* [TASK DIRECTIONS] For the entries below, repeat exactly each line starting with the one that contains "simpa using hy0.ne')" and going on through the one that contains "hcont) ε hε", and no others.

(Collected data entries)
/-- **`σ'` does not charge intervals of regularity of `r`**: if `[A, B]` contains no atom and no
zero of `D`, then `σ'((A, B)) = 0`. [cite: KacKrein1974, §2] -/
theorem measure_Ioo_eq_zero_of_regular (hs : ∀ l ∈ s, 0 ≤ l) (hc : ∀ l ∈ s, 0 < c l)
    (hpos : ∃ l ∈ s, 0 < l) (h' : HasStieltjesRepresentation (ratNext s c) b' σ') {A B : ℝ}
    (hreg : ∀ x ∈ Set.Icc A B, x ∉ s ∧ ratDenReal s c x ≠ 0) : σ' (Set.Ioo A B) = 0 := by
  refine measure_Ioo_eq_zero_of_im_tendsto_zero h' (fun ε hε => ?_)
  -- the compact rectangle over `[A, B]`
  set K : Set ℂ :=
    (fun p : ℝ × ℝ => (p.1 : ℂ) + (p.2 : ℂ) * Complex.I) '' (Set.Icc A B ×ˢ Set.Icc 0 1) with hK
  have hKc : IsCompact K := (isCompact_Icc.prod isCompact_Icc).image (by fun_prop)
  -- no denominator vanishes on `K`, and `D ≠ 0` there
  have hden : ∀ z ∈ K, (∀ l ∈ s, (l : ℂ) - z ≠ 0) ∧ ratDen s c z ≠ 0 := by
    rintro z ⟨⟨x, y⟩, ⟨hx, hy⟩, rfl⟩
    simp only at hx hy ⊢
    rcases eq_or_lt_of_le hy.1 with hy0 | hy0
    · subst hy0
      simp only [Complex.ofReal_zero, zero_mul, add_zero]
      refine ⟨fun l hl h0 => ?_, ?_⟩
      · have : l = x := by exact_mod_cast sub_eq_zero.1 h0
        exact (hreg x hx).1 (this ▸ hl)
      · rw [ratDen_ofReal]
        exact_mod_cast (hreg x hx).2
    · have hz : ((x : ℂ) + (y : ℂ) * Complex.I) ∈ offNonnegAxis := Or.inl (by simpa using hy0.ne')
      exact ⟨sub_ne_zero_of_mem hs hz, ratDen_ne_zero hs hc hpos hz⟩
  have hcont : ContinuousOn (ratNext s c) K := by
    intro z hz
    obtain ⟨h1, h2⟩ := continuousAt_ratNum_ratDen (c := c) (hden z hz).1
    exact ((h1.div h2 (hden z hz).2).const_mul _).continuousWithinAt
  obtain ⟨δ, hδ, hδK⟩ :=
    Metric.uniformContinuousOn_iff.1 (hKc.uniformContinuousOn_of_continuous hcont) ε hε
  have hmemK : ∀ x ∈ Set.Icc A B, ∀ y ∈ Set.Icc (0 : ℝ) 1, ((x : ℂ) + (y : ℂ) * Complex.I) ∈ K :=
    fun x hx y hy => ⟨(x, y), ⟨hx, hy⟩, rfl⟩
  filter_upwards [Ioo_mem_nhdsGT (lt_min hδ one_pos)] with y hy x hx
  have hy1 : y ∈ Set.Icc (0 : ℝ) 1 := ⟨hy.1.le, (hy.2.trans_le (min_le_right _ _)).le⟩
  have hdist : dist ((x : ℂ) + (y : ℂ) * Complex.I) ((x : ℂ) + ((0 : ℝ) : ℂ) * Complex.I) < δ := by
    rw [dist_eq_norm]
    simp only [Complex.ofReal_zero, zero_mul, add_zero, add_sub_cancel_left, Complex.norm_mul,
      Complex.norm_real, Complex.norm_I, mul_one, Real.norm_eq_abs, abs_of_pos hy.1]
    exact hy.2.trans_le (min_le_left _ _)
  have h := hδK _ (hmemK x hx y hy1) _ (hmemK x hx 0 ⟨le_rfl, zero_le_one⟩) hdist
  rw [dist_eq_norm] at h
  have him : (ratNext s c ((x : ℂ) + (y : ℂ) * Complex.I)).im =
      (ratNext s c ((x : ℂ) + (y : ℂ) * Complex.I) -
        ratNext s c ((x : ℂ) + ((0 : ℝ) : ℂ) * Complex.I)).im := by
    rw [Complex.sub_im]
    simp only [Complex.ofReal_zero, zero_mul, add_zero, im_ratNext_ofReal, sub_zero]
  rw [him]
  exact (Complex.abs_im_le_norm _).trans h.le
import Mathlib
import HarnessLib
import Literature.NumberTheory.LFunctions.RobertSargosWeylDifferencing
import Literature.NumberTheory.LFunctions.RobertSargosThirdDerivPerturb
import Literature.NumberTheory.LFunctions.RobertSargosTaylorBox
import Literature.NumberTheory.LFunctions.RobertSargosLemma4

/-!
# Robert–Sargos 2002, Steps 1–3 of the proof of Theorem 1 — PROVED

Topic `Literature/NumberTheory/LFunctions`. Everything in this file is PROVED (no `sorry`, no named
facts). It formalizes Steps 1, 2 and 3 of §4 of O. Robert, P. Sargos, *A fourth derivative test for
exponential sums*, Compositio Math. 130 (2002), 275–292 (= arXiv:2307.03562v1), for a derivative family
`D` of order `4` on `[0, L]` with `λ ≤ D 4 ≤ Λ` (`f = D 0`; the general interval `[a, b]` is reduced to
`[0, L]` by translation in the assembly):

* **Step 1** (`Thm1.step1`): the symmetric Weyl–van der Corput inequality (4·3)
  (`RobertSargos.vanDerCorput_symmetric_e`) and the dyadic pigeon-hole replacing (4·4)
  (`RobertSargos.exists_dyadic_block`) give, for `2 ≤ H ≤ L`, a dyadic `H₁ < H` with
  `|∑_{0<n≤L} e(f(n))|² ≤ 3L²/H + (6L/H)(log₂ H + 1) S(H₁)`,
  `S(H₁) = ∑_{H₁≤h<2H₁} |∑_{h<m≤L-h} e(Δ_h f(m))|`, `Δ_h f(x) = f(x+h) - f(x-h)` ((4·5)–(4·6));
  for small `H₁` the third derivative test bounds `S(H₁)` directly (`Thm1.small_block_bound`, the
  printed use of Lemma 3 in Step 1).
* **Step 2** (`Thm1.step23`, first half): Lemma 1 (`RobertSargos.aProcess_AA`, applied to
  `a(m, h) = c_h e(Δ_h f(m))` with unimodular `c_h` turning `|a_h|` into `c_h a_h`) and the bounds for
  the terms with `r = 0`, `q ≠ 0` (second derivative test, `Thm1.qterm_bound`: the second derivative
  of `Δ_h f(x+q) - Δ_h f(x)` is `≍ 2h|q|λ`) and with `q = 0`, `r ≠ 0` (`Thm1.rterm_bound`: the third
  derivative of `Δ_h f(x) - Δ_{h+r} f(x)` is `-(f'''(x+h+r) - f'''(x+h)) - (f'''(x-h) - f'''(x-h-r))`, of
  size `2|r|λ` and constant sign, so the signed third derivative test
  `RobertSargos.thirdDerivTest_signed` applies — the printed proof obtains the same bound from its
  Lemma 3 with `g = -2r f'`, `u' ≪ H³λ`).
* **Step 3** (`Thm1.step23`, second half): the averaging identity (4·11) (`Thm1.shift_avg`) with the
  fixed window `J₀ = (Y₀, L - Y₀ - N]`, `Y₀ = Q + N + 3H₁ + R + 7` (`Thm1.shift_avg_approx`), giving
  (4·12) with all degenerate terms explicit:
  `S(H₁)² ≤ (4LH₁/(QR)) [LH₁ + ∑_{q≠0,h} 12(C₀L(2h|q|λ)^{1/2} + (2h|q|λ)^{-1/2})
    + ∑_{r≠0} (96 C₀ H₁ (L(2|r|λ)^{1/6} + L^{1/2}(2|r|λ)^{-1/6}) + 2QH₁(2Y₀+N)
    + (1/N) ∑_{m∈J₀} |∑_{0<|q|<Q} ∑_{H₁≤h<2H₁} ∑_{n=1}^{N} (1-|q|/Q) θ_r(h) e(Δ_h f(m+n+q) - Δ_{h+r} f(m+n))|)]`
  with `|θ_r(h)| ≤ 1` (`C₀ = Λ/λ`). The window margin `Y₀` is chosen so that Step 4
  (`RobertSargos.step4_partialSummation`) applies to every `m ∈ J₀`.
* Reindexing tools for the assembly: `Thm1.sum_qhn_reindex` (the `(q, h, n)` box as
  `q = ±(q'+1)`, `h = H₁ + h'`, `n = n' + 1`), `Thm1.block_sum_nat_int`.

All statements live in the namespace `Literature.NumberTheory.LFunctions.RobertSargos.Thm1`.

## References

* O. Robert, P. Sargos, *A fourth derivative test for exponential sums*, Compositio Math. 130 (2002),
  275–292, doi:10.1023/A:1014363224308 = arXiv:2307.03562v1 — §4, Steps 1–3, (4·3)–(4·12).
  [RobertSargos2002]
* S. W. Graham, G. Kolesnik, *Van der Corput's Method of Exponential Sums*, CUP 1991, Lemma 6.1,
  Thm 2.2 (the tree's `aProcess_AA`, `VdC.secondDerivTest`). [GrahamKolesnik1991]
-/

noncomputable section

* [ANSWER]
    · have hz : ((x : ℂ) + (y : ℂ) * Complex.I) ∈ offNonnegAxis := Or.inl (by simpa using hy0.ne')
      exact ⟨sub_ne_zero_of_mem hs hz, ratDen_ne_zero hs hc hpos hz⟩
  have hcont : ContinuousOn (ratNext s c) K := by
    intro z hz
    obtain ⟨h1, h2⟩ := continuousAt_ratNum_ratDen (c := c) (hden z hz).1
    exact ((h1.div h2 (hden z hz).2).const_mul _).continuousWithinAt
  obtain ⟨δ, hδ, hδK⟩ :=
    Metric.uniformContinuousOn_iff.1 (hKc.uniformContinuousOn_of_continuous hcont) ε hε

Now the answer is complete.